• Task
Across the records below, how many lines contain the string "angew"? Give the number by itself.

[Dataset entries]

============================================================

import Mathlib
import HarnessLib
import Summits.MatrixMultiplication.MatrixMultiplication.Theorems.OutsiderSandwichBlock

/-!
# OutsiderSandwich — the block-descent items over the route declarations (decomp-mm lens-4, g17)

The route file `Theses/OutsiderSandwich.lean` (rev 24) carries the g17 asides `BlockTangency`
(28533), `BlockMergeOptimal` (28534), `BlockIsMM` (28535), `BlockSubrankFull` (28536),
`BlockDiagonal` (28537), `CouplingBenchmark` (28538), `BlockRankLeFour` (28539) — which spell out
the three coupled blocks `C₁ = T^{[211]}, C₂ = T^{[121]}, C₃ = T^{[112]}` of `cw₂ ⊗ cw₂` verbatim
and are definitionally the Props of `Theorems/OutsiderSandwichBlock.lean` — and the four proved
composite asides `SummitIffBlock` (28540), `BlockDescent` (28541), `SummitIffBlockIsMM` (28542),
`BlockDoor` (28543).  This file records the definitional bridges and closes the four proved asides
by name:

* `summitIffBlock_holds : SummitIffBlock` — `ω = 2 ⟺ BlockTangency ∧ BlockMergeOptimal`, the
  hypothesis-free BLOCK CUT (kernel `summit_iff_block`);
* `blockDescent_holds : BlockDescent` — the descent edges between the g16 coupling layer and the
  g17 block layer (`BlockTangency ⟹ CouplingTangency`, `CouplingMergeOptimal ⟹
  BlockMergeOptimal`, `BlockIsMM ⟹ CouplingIsMM`, `BlockSubrankFull ⟹ CouplingSubrankFull`,
  `BlockDiagonal ⟹ BlockSubrankFull`, `BlockSubrankFull ⟹ BlockTangency ⟹ BlockIsMM`);
* `summitIffBlockIsMM_holds : SummitIffBlockIsMM` — `BlockSubrankFull ⟹ (ω = 2 ⟺ BlockIsMM ∧
  CouplingMergeOptimal)`, the refined block equivalence whose attacked side is the ω-free
  asymptotic comparison `⟨2,2,2⟩ ≲ C_k`;
* `blockDoor_holds : BlockDoor` — `(CouplingBenchmark ⟹ BlockRankLeFour ⟹ ω = 2) ∧
  (BlockRankLeFour ⟹ CouplingMergeOptimal) ∧ (BlockRankLeFour ⟹ BlockMergeOptimal)`.

Sources: V. Strassen, J. reine angew. Math. 384 (1988) (asymptotic spectrum, `τ_F`);
V. Strassen, J. reine angew. Math. 413 (1991) (subrank of tight sets, behind `BlockSubrankFull`);
D. Coppersmith, S. Winograd, J. Symb. Comput. 9 (1990) §7 (the coupled blocks of `cw_q ⊗ cw_q`);
M. Christandl, P. Vrana, J. Zuiddam, J. Amer. Math. Soc. 36 (2023) (universal spectral points);
A. Conner, F. Gesmundo, J. M. Landsberg, E. Ventura, Comput. Complexity 31 (2022) (doors of the shape
"`R̃(T)` minimal ⟹ ω = 2", cf. `BlockDoor`).
-/

noncomputable section

namespace Summit.MatrixMultiplication.MatrixMultiplication.Theorems.OutsiderSandwichBlockItems

open Summit.MatrixMultiplication.MatrixMultiplication

/-! ## 1. Definitional bridges route decl ↔ kernel Prop -/

/-- Item 28533 `BlockTangency` is definitionally the kernel's `BlockTangency`. -/
theorem blockTangency_iff :
    Theses.OutsiderSandwich.BlockTangency ↔ Theorems.OutsiderSandwichBlock.BlockTangency :=
  Iff.rfl

/-- Item 28534 `BlockMergeOptimal` is definitionally the kernel's `BlockMergeOptimal`. -/
theorem blockMergeOptimal_iff :
    Theses.OutsiderSandwich.BlockMergeOptimal ↔ Theorems.OutsiderSandwichBlock.BlockMergeOptimal :=
  Iff.rfl

/-- Item 28535 `BlockIsMM` is definitionally the kernel's `BlockIsMM`. -/
theorem blockIsMM_iff :
    Theses.OutsiderSandwich.BlockIsMM ↔ Theorems.OutsiderSandwichBlock.BlockIsMM :=
  Iff.rfl

/-- Item 28536 `BlockSubrankFull` is definitionally the kernel's `BlockSubrankFull`. -/
theorem blockSubrankFull_iff :
    Theses.OutsiderSandwich.BlockSubrankFull ↔ Theorems.OutsiderSandwichBlock.BlockSubrankFull :=
  Iff.rfl

/-- Item 28537 `BlockDiagonal` is definitionally the kernel's `BlockDiagonal`. -/
theorem blockDiagonal_iff :
    Theses.OutsiderSandwich.BlockDiagonal ↔ Theorems.OutsiderSandwichBlock.BlockDiagonal :=
  Iff.rfl

/-- Item 28538 `CouplingBenchmark` is definitionally the kernel's `CouplingBenchmark`. -/
theorem couplingBenchmark_iff :
    Theses.OutsiderSandwich.CouplingBenchmark ↔ Theorems.OutsiderSandwichBlock.CouplingBenchmark :=
  Iff.rfl

/-- Item 28539 `BlockRankLeFour` is definitionally the kernel's `BlockRankLeFour`. -/
theorem blockRankLeFour_iff :
    Theses.OutsiderSandwich.BlockRankLeFour ↔ Theorems.OutsiderSandwichBlock.BlockRankLeFour :=
  Iff.rfl

/-! ## 2. The four proved asides, by name -/

/-- Item 28540: `ω = 2 ⟺ BlockTangency ∧ BlockMergeOptimal` — the block cut is exact. -/
theorem summitIffBlock_holds : Theses.OutsiderSandwich.SummitIffBlock :=
  Theorems.OutsiderSandwichBlock.summit_iff_block

/-- Item 28541: the six descent edges between the coupling layer (g16) and the block layer (g17). -/
theorem blockDescent_holds : Theses.OutsiderSandwich.BlockDescent :=
  ⟨Theorems.OutsiderSandwichBlock.couplingTangency_of_blockTangency,
    Theorems.OutsiderSandwichBlock.blockMergeOptimal_of_couplingMergeOptimal,
    Theorems.OutsiderSandwichBlock.couplingIsMM_of_blockIsMM,
    Theorems.OutsiderSandwichBlock.couplingSubrankFull_of_blockSubrankFull,
    Theorems.OutsiderSandwichBlock.blockSubrankFull_of_diagonal,
    Theorems.OutsiderSandwichBlock.blockIsMM_of_blockTangency⟩

/-- Item 28542: `BlockSubrankFull ⟹ (ω = 2 ⟺ BlockIsMM ∧ CouplingMergeOptimal)`. -/
theorem summitIffBlockIsMM_holds : Theses.OutsiderSandwich.SummitIffBlockIsMM :=
  Theorems.OutsiderSandwichBlock.summit_iff_blockIsMM

/-- Item 28543: the door `(CouplingBenchmark ⟹ BlockRankLeFour ⟹ ω = 2) ∧
(BlockRankLeFour ⟹ CouplingMergeOptimal) ∧ (BlockRankLeFour ⟹ BlockMergeOptimal)`. -/
theorem blockDoor_holds : Theses.OutsiderSandwich.BlockDoor :=
  ⟨Theorems.OutsiderSandwichBlock.summit_of_blockRankLeFour,
    Theorems.OutsiderSandwichBlock.couplingMergeOptimal_of_blockRankLeFour,
    Theorems.OutsiderSandwichBlock.blockMergeOptimal_of_blockRankLeFour⟩

/-! ## 3. Edges over the route decls -/

/-- The block cut decides the summit, over the route decls:
`BlockTangency ⟹ BlockMergeOptimal ⟹ ω = 2`. -/
theorem summit_of_block (h₁ : Theses.OutsiderSandwich.BlockTangency)
    (h₂ : Theses.OutsiderSandwich.BlockMergeOptimal) : _root_.MatrixMultiplication :=
  Theorems.OutsiderSandwichBlock.summit_of_block h₁ h₂

/-- The refined block cut decides the summit, over the route decls:
`BlockSubrankFull ⟹ BlockIsMM ⟹ CouplingMergeOptimal ⟹ ω = 2`. -/
theorem summit_of_blockIsMM (hQ : Theses.OutsiderSandwich.BlockSubrankFull)
    (h₁ : Theses.OutsiderSandwich.BlockIsMM) (h₂ : Theses.OutsiderSandwich.CouplingMergeOptimal) :
    _root_.MatrixMultiplication :=
  (Theorems.OutsiderSandwichBlock.summit_iff_blockIsMM hQ).2 ⟨h₁, h₂⟩

/-- `BlockSubrankFull ⟹ ω = 2 ⟹ BlockIsMM` — the ω-free leaf is NECESSARY, over the route decls. -/
theorem blockIsMM_of_summit (hQ : Theses.OutsiderSandwich.BlockSubrankFull)
    (hS : _root_.MatrixMultiplication) : Theses.OutsiderSandwich.BlockIsMM :=
  Theorems.OutsiderSandwichBlock.blockIsMM_of_summit hQ hS

/-- The block leaf feeds the cut of record: `SquaredLaserPacking ⟹ BlockIsMM ⟹ LaserTangency`
(item 32268), over the route decls. -/
theorem laserTangency_of_blockIsMM (hP : Theses.OutsiderSandwich.SquaredLaserPacking)
    (h : Theses.OutsiderSandwich.BlockIsMM) : Theses.OutsiderSandwich.LaserTangency :=
  Theorems.OutsiderSandwichBlock.laserTangency_of_blockIsMM hP h

/-- Given the block floor and the coupling residual, the block leaf and the block tangency coincide:
`BlockSubrankFull ⟹ CouplingMergeOptimal ⟹ (BlockIsMM ⟺ BlockTangency)`. -/
theorem blockIsMM_iff_blockTangency (hQ : Theses.OutsiderSandwich.BlockSubrankFull)
    (hR : Theses.OutsiderSandwich.CouplingMergeOptimal) :
    Theses.OutsiderSandwich.BlockIsMM ↔ Theses.OutsiderSandwich.BlockTangency := by
  refine ⟨fun h => ?_, Theorems.OutsiderSandwichBlock.blockIsMM_of_blockTangency hQ⟩
  exact Theorems.OutsiderSandwichBlock.blockTangency_of_summit
    ((Theorems.OutsiderSandwichBlock.summit_iff_blockIsMM hQ).2 ⟨h, hR⟩)

end Summit.MatrixMultiplication.MatrixMultiplication.Theorems.OutsiderSandwichBlockItems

============================================================

• Task output
2